Stored dataset items
'''

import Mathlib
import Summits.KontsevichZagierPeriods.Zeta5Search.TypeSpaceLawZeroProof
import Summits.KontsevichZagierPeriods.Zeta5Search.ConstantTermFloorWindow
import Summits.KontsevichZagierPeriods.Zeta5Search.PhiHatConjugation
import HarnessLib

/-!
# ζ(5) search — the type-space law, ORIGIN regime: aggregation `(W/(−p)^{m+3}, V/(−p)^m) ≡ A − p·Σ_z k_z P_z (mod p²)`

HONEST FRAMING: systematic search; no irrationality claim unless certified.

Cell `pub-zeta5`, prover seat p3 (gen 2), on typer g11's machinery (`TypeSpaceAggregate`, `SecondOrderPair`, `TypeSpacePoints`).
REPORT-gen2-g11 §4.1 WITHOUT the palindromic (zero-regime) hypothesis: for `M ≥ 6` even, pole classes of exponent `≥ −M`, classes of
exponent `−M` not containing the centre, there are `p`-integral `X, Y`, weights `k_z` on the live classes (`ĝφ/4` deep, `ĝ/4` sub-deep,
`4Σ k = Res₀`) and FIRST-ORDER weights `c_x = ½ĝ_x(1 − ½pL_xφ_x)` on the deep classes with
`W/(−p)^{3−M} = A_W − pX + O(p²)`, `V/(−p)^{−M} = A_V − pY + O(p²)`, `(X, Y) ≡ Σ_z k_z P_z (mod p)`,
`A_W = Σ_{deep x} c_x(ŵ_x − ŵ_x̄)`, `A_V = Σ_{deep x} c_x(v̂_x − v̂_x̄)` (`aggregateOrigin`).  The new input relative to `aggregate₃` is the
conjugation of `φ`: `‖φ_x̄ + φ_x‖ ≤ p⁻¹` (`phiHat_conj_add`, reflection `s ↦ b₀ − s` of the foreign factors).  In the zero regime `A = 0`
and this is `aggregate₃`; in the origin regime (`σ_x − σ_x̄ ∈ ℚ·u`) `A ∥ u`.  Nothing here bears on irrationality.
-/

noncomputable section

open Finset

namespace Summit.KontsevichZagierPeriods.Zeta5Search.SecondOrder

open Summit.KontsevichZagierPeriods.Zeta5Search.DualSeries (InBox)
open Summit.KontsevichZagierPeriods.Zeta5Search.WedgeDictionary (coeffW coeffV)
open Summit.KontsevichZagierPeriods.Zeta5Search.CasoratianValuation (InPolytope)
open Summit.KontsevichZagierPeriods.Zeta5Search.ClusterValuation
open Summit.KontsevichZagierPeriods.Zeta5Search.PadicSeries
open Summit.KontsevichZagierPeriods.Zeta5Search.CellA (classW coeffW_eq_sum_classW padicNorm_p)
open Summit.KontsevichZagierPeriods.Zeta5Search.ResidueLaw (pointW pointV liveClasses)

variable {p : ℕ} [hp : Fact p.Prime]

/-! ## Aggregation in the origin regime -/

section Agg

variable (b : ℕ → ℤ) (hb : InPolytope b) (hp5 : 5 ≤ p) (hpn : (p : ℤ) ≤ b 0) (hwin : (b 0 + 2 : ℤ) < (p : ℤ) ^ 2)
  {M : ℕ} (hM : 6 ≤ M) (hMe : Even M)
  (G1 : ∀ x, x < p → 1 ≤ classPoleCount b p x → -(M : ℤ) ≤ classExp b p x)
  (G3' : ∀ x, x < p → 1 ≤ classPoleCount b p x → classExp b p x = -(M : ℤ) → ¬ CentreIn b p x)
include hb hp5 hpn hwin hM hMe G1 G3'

'''
'''

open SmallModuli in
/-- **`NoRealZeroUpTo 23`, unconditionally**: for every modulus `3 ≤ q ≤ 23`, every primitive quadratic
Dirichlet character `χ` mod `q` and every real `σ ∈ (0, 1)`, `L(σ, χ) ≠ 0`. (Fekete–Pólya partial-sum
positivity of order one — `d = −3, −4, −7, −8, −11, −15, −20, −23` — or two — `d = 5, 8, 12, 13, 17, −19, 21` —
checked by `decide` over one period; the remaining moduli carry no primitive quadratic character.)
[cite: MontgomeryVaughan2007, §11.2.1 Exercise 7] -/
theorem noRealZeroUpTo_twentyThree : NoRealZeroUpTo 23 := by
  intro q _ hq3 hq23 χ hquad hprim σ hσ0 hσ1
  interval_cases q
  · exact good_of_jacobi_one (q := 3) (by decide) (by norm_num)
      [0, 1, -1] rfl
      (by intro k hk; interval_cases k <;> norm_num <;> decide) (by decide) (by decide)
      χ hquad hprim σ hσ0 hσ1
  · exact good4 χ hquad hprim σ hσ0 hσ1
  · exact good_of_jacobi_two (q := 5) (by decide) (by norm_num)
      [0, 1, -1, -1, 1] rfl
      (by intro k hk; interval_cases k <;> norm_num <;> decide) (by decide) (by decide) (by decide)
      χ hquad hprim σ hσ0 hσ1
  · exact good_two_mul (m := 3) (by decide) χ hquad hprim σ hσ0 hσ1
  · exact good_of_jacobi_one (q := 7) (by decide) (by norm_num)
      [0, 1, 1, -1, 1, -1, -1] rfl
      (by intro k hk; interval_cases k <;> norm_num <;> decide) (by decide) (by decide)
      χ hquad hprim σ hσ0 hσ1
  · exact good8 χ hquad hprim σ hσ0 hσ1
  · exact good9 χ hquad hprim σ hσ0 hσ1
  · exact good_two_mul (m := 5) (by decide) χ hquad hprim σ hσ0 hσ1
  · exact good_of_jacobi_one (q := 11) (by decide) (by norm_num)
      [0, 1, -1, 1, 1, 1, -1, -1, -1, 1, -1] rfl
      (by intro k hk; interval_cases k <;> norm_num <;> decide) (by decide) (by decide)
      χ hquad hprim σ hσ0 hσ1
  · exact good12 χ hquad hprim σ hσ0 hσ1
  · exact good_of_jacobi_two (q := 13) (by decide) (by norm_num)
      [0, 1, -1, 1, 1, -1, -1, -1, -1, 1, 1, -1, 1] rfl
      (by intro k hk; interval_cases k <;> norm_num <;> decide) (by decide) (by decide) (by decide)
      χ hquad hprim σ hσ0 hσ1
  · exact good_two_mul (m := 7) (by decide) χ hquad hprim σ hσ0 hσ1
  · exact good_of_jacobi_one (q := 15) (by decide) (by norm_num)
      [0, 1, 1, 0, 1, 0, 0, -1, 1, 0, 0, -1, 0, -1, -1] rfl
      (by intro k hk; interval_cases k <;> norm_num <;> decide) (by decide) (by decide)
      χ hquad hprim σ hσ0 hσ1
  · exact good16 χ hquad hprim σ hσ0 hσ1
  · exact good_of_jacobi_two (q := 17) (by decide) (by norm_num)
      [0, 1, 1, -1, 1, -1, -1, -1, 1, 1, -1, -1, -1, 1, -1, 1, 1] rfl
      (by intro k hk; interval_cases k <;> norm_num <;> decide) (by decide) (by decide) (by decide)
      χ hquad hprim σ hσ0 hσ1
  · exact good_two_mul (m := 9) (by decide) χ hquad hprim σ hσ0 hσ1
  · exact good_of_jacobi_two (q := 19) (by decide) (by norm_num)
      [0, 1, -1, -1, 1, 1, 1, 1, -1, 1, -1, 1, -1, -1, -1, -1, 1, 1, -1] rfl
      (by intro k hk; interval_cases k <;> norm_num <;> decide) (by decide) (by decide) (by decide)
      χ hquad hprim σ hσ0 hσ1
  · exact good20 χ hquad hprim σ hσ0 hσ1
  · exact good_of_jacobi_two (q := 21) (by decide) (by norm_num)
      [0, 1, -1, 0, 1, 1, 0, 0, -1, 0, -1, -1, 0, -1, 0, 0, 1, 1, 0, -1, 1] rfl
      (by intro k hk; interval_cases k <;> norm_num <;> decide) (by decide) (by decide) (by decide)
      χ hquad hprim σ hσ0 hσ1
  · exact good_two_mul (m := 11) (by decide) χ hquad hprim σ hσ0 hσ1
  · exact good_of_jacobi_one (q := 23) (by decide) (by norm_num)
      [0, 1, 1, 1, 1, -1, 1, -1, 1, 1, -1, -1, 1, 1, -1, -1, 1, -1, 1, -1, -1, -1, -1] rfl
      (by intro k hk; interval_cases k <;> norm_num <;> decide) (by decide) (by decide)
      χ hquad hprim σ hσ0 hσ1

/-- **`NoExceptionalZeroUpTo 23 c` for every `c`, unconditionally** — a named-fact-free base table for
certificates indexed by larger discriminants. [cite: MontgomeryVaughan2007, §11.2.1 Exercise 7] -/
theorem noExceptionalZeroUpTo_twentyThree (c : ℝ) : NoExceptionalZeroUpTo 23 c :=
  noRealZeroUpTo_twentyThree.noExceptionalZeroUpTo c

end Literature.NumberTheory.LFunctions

'''

• _Exercise_
Wherever the word "weights" appears in the entries above, copy that line.

• _Output of the task_
exponent `−M` not containing the centre, there are `p`-integral `X, Y`, weights `k_z` on the live classes (`ĝφ/4` deep, `ĝ/4` sub-deep,
`4Σ k = Res₀`) and FIRST-ORDER weights `c_x = ½ĝ_x(1 − ½pL_xφ_x)` on the deep classes with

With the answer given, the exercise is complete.